Attorney Kim Hyun-soo

Judgment of the lower court

Seoul District Court Decision 95No780 delivered on November 1, 1995

Text

The judgment of the court below is reversed and the case is remanded to the Seoul District Court Panel Division.

Reasons

The grounds of appeal by the defendant and his defense counsel are also examined.

1. The court below affirmed the judgment of the court of first instance which convicted the defendant as to the whole facts charged.

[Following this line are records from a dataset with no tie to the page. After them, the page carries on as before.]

/-- The entries of `hGate` are real. [folklore] -/
theorem conj_hGate (x y : QReg 1) : starRingEnd ℂ (hGate x y) = hGate x y := by
  rw [hGate_apply_and]
  split_ifs <;> simp

/-- The doubled product of two `H` entries: `2 (±1/√2)(±1/√2) = ∓±1`. [folklore] -/
theorem zwVal_hSign (s s' : Bool) :
    zwVal (if (s ^^ s') then -ZW.one else ZW.one) =
      2 * ((if s then -invSqrt2 else invSqrt2) * (if s' then -invSqrt2 else invSqrt2)) := by
  have h := two_mul_invSqrt2_mul_invSqrt2
  cases s <;> cases s'
  · show zwVal ZW.one = 2 * (invSqrt2 * invSqrt2)
    rw [zwVal_one]; linear_combination (-1 : ℂ) * h
  · show zwVal (-ZW.one) = 2 * (invSqrt2 * -invSqrt2)
    rw [zwVal_neg_one]; linear_combination (1 : ℂ) * h
  · show zwVal (-ZW.one) = 2 * (-invSqrt2 * invSqrt2)
    rw [zwVal_neg_one]; linear_combination (1 : ℂ) * h
  · show zwVal ZW.one = 2 * (-invSqrt2 * -invSqrt2)
    rw [zwVal_one]; linear_combination (-1 : ℂ) * h

/-- The product of two `S` entries: `i^{a} · conj (i^{a'}) = ω^{2a + 6a'}`. [folklore] -/
theorem sEntry_mul_conj (a a' : Bool) :
    (if a then Complex.I else 1) * starRingEnd ℂ (if a' then Complex.I else 1) =
      omega ^ (2 * bit a + 6 * bit a') := by
  cases a <;> cases a'
  · simp [bit]
  · show (1 : ℂ) * starRingEnd ℂ Complex.I = omega ^ (2 * 0 + 6 * 1)
    rw [Complex.conj_I]; norm_num [omega_pow_six]
  · show Complex.I * starRingEnd ℂ 1 = omega ^ (2 * 1 + 6 * 0)
    rw [map_one]; norm_num [omega_pow_two]
  · show Complex.I * starRingEnd ℂ Complex.I = omega ^ (2 * 1 + 6 * 1)
    rw [Complex.conj_I]; norm_num [omega_pow_eight]

/-- The product of two `T` entries: `ω^{a} · conj (ω^{a'}) = ω^{a + 7a'}`. [folklore] -/
theorem tEntry_mul_conj (a a' : Bool) :
    (if a then omega else 1) * starRingEnd ℂ (if a' then omega else 1) =
      omega ^ (bit a + 7 * bit a') := by
  cases a <;> cases a'
  · simp [bit]
  · show (1 : ℂ) * starRingEnd ℂ omega = omega ^ (0 + 7 * 1)
    rw [conj_omega_eq_pow_seven]; norm_num
  · show omega * starRingEnd ℂ 1 = omega ^ (1 + 7 * 0)
    rw [map_one]; norm_num
  · show omega * starRingEnd ℂ omega = omega ^ (1 + 7 * 1)
    rw [conj_omega_eq_pow_seven]; ring

/-- A function on `Fin 1` is determined by its value at `0`. [folklore] -/
theorem funext_fin_one {x y : QReg 1} : x = y ↔ x 0 = y 0 :=
  ⟨fun h => by rw [h], fun h => funext fun i => by rw [Subsingleton.elim i 0]; exact h⟩

/-- Off the wires of a placed gate symbol: `i ∉ range e` means `i ∉ wires`. [folklore] -/
theorem not_mem_wires_of_not_mem_range {op : CliffordTOp} {e : Fin (cliffordT.arity op) ↪ Fin N}
    {i : Fin N} (hi : i ∉ Set.range e) : i ∉ (QGate.gate op e : QGate cliffordT N).wires := by
  intro h
  simp only [QGate.wires, Finset.mem_map, Finset.mem_univ, true_and] at h
  obtain ⟨j, hj⟩ := h
  exact hi ⟨j, hj⟩

/-- **The integral gate tables are the doubled superoperator entries**: for an oracle-free
placed gate `g` and registers agreeing off the gate's wires,
`zwVal (zwGateEntry g yk xk yb xb) = 2^{[g = H]} · (U_g)_{yk,xk} · conj (U_g)_{yb,xb}`.
[cite: MarkovShi2008, §3 (Def 3.2)] -/
theorem zwVal_zwGateEntry (A : Language Bool) {g : QGate cliffordT N} (hg : g.IsOracleFree)
    {yk xk yb xb : QReg N} (hk : ∀ i ∉ g.wires, yk i = xk i) (hb : ∀ i ∉ g.wires, yb i = xb i) :
    zwVal (zwGateEntry g yk xk yb xb) =
      (2 : ℂ) ^ hWeightGate g * (g.toMatrix A yk xk * starRingEnd ℂ (g.toMatrix A yb xb)) := by
  cases g with
  | oracle k e => exact absurd hg id
  | gate op e =>
    have hk' : ∀ i, i ∉ Set.range e → yk i = xk i := fun i hi => hk i (not_mem_wires_of_not_mem_range hi)
    have hb' : ∀ i, i ∉ Set.range e → yb i = xb i := fun i hi => hb i (not_mem_wires_of_not_mem_range hi)
    rw [QGate.toMatrix_gate, placeGate_apply, placeGate_apply, if_pos hk', if_pos hb']
    cases op with
    | H =>
      have h2 : (2 : ℂ) ^ hWeightGate (QGate.gate CliffordTOp.H e : QGate cliffordT N) = 2 := by
        simp [hWeightGate, QGateIsH]
      rw [h2]
      change zwVal (if ((yk (e (0 : Fin 1)) && xk (e (0 : Fin 1))) ^^ (yb (e (0 : Fin 1)) && xb (e (0 : Fin 1)))) then -ZW.one else ZW.one) =
        2 * (hGate (yk ∘ e) (xk ∘ e) * starRingEnd ℂ (hGate (yb ∘ e) (xb ∘ e)))
      rw [conj_hGate, hGate_apply_and, hGate_apply_and]
      exact zwVal_hSign _ _
    | S =>
      have h2 : (2 : ℂ) ^ hWeightGate (QGate.gate CliffordTOp.S e : QGate cliffordT N) = 1 := by
        simp [hWeightGate, QGateIsH]
      rw [h2, one_mul]
      change zwVal (if yk (e (0 : Fin 1)) = xk (e (0 : Fin 1)) ∧ yb (e (0 : Fin 1)) = xb (e (0 : Fin 1)) then
          mulOmegaPow (2 * bit (xk (e (0 : Fin 1))) + 6 * bit (xb (e (0 : Fin 1)))) ZW.one else 0) =
        sGate (yk ∘ e) (xk ∘ e) * starRingEnd ℂ (sGate (yb ∘ e) (xb ∘ e))
      simp only [sGate, Matrix.of_apply, funext_fin_one, Function.comp_apply]
      by_cases h1 : yk (e (0 : Fin 1)) = xk (e (0 : Fin 1))
      · by_cases h3 : yb (e (0 : Fin 1)) = xb (e (0 : Fin 1))
        · rw [if_pos ⟨h1, h3⟩, if_pos h1, if_pos h3, zwVal_mulOmegaPow_one]
          simp only [h1, h3]
          exact (sEntry_mul_conj _ _).symm
        · rw [if_neg (fun h => h3 h.2), if_neg h3, zwVal_zero, map_zero, mul_zero]
      · rw [if_neg (fun h => h1 h.1), if_neg h1, zwVal_zero, zero_mul]
    | T =>
      have h2 : (2 : ℂ) ^ hWeightGate (QGate.gate CliffordTOp.T e : QGate cliffordT N) = 1 := by
        simp [hWeightGate, QGateIsH]
      rw [h2, one_mul]
      change zwVal (if yk (e (0 : Fin 1)) = xk (e (0 : Fin 1)) ∧ yb (e (0 : Fin 1)) = xb (e (0 : Fin 1)) then
          mulOmegaPow (bit (xk (e (0 : Fin 1))) + 7 * bit (xb (e (0 : Fin 1)))) ZW.one else 0) =
        tGate (yk ∘ e) (xk ∘ e) * starRingEnd ℂ (tGate (yb ∘ e) (xb ∘ e))
      simp only [tGate, Matrix.of_apply, funext_fin_one, Function.comp_apply]
      by_cases h1 : yk (e (0 : Fin 1)) = xk (e (0 : Fin 1))
      · by_cases h3 : yb (e (0 : Fin 1)) = xb (e (0 : Fin 1))
        · rw [if_pos ⟨h1, h3⟩, if_pos h1, if_pos h3, zwVal_mulOmegaPow_one]
          simp only [h1, h3]
          exact (tEntry_mul_conj _ _).symm
        · rw [if_neg (fun h => h3 h.2), if_neg h3, zwVal_zero, map_zero, mul_zero]
      · rw [if_neg (fun h => h1 h.1), if_neg h1, zwVal_zero, zero_mul]
    | CNOT =>
      have h2 : (2 : ℂ) ^ hWeightGate (QGate.gate CliffordTOp.CNOT e : QGate cliffordT N) = 1 := by
        simp [hWeightGate, QGateIsH]
      rw [h2, one_mul]
      change zwVal (if (yk (e (0 : Fin 2)) = xk (e (0 : Fin 2)) ∧ yk (e (1 : Fin 2)) = (xk (e (1 : Fin 2)) ^^ xk (e (0 : Fin 2)))) ∧
            (yb (e (0 : Fin 2)) = xb (e (0 : Fin 2)) ∧ yb (e (1 : Fin 2)) = (xb (e (1 : Fin 2)) ^^ xb (e (0 : Fin 2)))) then ZW.one else 0) =
        cnot (yk ∘ e) (xk ∘ e) * starRingEnd ℂ (cnot (yb ∘ e) (xb ∘ e))
      simp only [cnot, Matrix.of_apply, Function.comp_apply]
      by_cases h1 : yk (e (0 : Fin 2)) = xk (e (0 : Fin 2)) ∧ yk (e (1 : Fin 2)) = (xk (e (1 : Fin 2)) ^^ xk (e (0 : Fin 2)))
      · by_cases h3 : yb (e (0 : Fin 2)) = xb (e (0 : Fin 2)) ∧ yb (e (1 : Fin 2)) = (xb (e (1 : Fin 2)) ^^ xb (e (0 : Fin 2)))
        · rw [if_pos ⟨h1, h3⟩, if_pos h1, if_pos h3, zwVal_one, map_one, mul_one]
        · rw [if_neg (fun h => h3 h.2), if_neg h3, zwVal_zero, map_zero, mul_zero]
      · rw [if_neg (fun h => h1 h.1), if_neg h1, zwVal_zero, zero_mul]

/-! ### The tables of the nodes of `N(C; z₀, τ)` -/

/-- The acceptance effect on wire `w₀` (indicator of `1`), all other wires traced out —
Markov–Shi's measurement scenario `τ` for "wire `w₀` reads `1`". [cite: MarkovShi2008, §3 (Def 3.4)] -/
def accObs (w₀ : Fin N) : Fin N → Bool → ℂ := fun w b => if w = w₀ then (if b then 1 else 0) else 1

/-- The integral table of the acceptance effect. [cite: MarkovShi2008, §3 (Def 3.4)] -/
def zwObs (w₀ w : Fin N) (b : Bool) : ZW := if w = w₀ then (if b then ZW.one else 0) else ZW.one

/-- `zwObs` is `accObs`. [folklore] -/
theorem zwVal_zwObs (w₀ w : Fin N) (b : Bool) : zwVal (zwObs w₀ w b) = accObs w₀ w b := by
  unfold zwObs accObs
  split_ifs <;> simp

/-- **The integral table of a node of the segment network** `N(C; z₀, τ)` (`τ` = acceptance on
`w₀`): inputs and outputs as indicators, the gate `t` through `zwGateEntry` on the register
snapshots before/after it (`ketAt`/`braAt`). [cite: MarkovShi2008, §3 (the network N(C; x, τ))] -/
def zwEntry (C : QCircuit cliffordT N) (z₀ : QReg N) (w₀ : Fin N) :
    CircuitNode C.gates.length N → (Seg C → Bool × Bool) → ZW
  | .input w, b => if b (segAt C w 0) = (z₀ w, z₀ w) then ZW.one else 0
  | .gate t, b => zwGateEntry (C.gates[(t : ℕ)]) (ketAt b t.succ) (ketAt b t.castSucc)
      (braAt b t.succ) (braAt b t.castSucc)
  | .output w, b =>
      if (b (segAt C w (Fin.last _))).1 = (b (segAt C w (Fin.last _))).2 then
        zwObs w₀ w (b (segAt C w (Fin.last _))).1 else 0

/-- The power of two carried by the table of a node: `1` at Hadamard gates, else `0`. [folklore] -/
def hWeight (C : QCircuit cliffordT N) : CircuitNode C.gates.length N → ℕ
  | .gate t => hWeightGate (C.gates[(t : ℕ)])
  | _ => 0

/-- Register snapshots across a gate agree off its wires (idle wires keep their segment).
[folklore] -/
theorem ketAt_succ_eq_of_not_mem {G : QGateSet} {C : QCircuit G N} (b : Seg C → Bool × Bool)
    (t : Fin C.gates.length) {i : Fin N} (hi : i ∉ (C.gates[(t : ℕ)]).wires) :
    ketAt b t.succ i = ketAt b t.castSucc i ∧ braAt b t.succ i = braAt b t.castSucc i := by
  simp only [ketAt, braAt, segAt_succ_of_not_mem t hi, and_self]

/-- **The integral tables are the entries of the segment network, doubled at `H` gates**:
`zwVal (zwEntry C z₀ w₀ u b) = 2^{hWeight u} · entry u b` for oracle-free `C`.
[cite: MarkovShi2008, §3 (Def 3.2, the network N(C; x, τ))] -/
theorem zwVal_zwEntry {C : QCircuit cliffordT N} (hC : C.IsOracleFree) (A : Language Bool)
    (z₀ : QReg N) (w₀ : Fin N) (u : CircuitNode C.gates.length N) (b : Seg C → Bool × Bool) :
    zwVal (zwEntry C z₀ w₀ u b) = (2 : ℂ) ^ hWeight C u * (segmentNetwork C A z₀ (accObs w₀)).entry u b := by
  cases u with
  | input w =>
    simp only [zwEntry, hWeight, pow_zero, one_mul, segmentNetwork]
    split_ifs <;> simp
  | gate t =>
    simp only [zwEntry, hWeight, segmentNetwork]
    exact zwVal_zwGateEntry A (hC _ (List.getElem_mem t.isLt))
      (fun i hi => (ketAt_succ_eq_of_not_mem b t hi).1) (fun i hi => (ketAt_succ_eq_of_not_mem b t hi).2)
  | output w =>
    simp only [zwEntry, hWeight, pow_zero, one_mul, segmentNetwork]
    split_ifs <;> simp [zwVal_zwObs]

/-- The integral tables depend only on the scope of their node. [folklore] -/
theorem zwEntry_congr {C : QCircuit cliffordT N} (hC : C.IsOracleFree) (z₀ : QReg N) (w₀ : Fin N)
    (u : CircuitNode C.gates.length N) {a b : Seg C → Bool × Bool}
    (hab : ∀ s ∈ (segmentNetwork C 0 z₀ (accObs w₀)).scope u, a s = b s) :
    zwEntry C z₀ w₀ u a = zwEntry C z₀ w₀ u b := by
  apply zwVal_injective
  rw [zwVal_zwEntry hC 0, zwVal_zwEntry hC 0, (segmentNetwork C 0 z₀ (accObs w₀)).entry_congr u hab]

/-! ### The scaled network and its value -/

/-- **The scaled segment network**: same scopes as `N(C; z₀, τ)`, entries the values of the
integral tables (so this complex network is literally the image of what the machine computes).
[cite: MarkovShi2008, §3 (the network N(C; x, τ)) and §4 (proof of Thm 4.6, Step 4)] -/
def scaledNetwork (C : QCircuit cliffordT N) (hC : C.IsOracleFree) (z₀ : QReg N) (w₀ : Fin N) :
    TensorNetwork ℂ (Seg C) (Bool × Bool) (CircuitNode C.gates.length N) where
  scope := (segmentNetwork C 0 z₀ (accObs w₀)).scope
  entry u b := zwVal (zwEntry C z₀ w₀ u b)
  entry_congr u _ _ hab := by rw [zwEntry_congr hC z₀ w₀ u hab]

/-- The total power of two: `Σ_u hWeight u = hCount C.gates` (the number of `H` gates). [folklore] -/
theorem sum_hWeight (C : QCircuit cliffordT N) : ∑ u, hWeight C u = hCount C.gates := by
  rw [← (circuitNodeEquivSum C.gates.length N).symm.sum_comp, Fintype.sum_sum_type,
    Fintype.sum_sum_type]
  simp only [circuitNodeEquivSum, Equiv.coe_fn_symm_mk, hWeight, Finset.sum_const_zero, zero_add,
    add_zero]
  have h := card_filter_univ_fin_eq_countP C.gates (fun g => QGateIsH g = true)
  simp only [Bool.decide_eq_true] at h
  rw [hCount, ← h, Finset.card_filter]
  rfl

/-- **The value of the scaled network is `2^{h}` times the value of `N(C; z₀, τ)`**, `h` the
number of Hadamard gates. [cite: MarkovShi2008, §3 (Prop 3.5) and §4 (Step 4)] -/
theorem value_scaledNetwork {C : QCircuit cliffordT N} (hC : C.IsOracleFree) (z₀ : QReg N) (w₀ : Fin N) :
    (scaledNetwork C hC z₀ w₀).value =
      (2 : ℂ) ^ hCount C.gates * (segmentNetwork C 0 z₀ (accObs w₀)).value := by
  unfold TensorNetwork.value
  rw [Finset.mul_sum]
  refine Finset.sum_congr rfl fun b _ => ?_
  change ∏ u, zwVal (zwEntry C z₀ w₀ u b) = _
  simp_rw [zwVal_zwEntry hC 0 z₀ w₀ _ b]
  rw [Finset.prod_mul_distrib, Finset.prod_pow_eq_pow_sum, sum_hWeight]

/-- **`2^h · P[wire 0 reads 1]` is the value of the scaled network** of the circuit run on
`|x⟩|0^m⟩` (Prop 3.5, `acceptProb_eq_value_segmentNetwork`). [cite: MarkovShi2008, §3 (Prop 3.5)] -/
theorem value_scaledNetwork_acceptProb {n m : ℕ} {C : QCircuit cliffordT (n + m)} (hC : C.IsOracleFree)
    (x : QReg n) (h : 0 < n + m) :
    (scaledNetwork C hC (padInput x m) ⟨0, h⟩).value = (2 : ℂ) ^ hCount C.gates * (C.acceptProb 0 x : ℂ) := by
  rw [value_scaledNetwork hC, acceptProb_eq_value_segmentNetwork 0 C x h]
  rfl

With respect to the site and its ground building located in Songpa-gu Seoul Metropolitan Government (hereinafter the real estate in this case), the contents of testimony as to the defendant's husband, in the first instance court of the lawsuit claiming the transfer of ownership based on the title trust filed against the non-indicted 2, the father of the above non-indicted 1, who is the father of the above non-indicted 1, and the non-indicted 3, 4, and 5, who is his birth, filed against the non-indicted 3, 5, etc. who is his birth (hereinafter the "civil lawsuit"), it is obvious

2. As to the facts charged Nos. 1, 3, and 4

A. Whether a witness's testimony constitutes a false statement contrary to memory or not shall be determined by understanding the whole of the testimony during the relevant examination procedure as a whole, rather than the part of the witness's simple statement. Even if the whole purport of the witness's testimony is consistent with objective facts and it is inconsistent with his memory, if it is caused by an injury or mistake in the purpose of examination, it cannot be a perjury (see, e.g., Supreme Court Decisions 81Do105, Sept. 14, 1982; 94Do1790, Dec. 22, 1994).

B. Recognizing the record, the background leading up to the defendant's appearance as a witness of the plaintiff's civil procedure is as follows.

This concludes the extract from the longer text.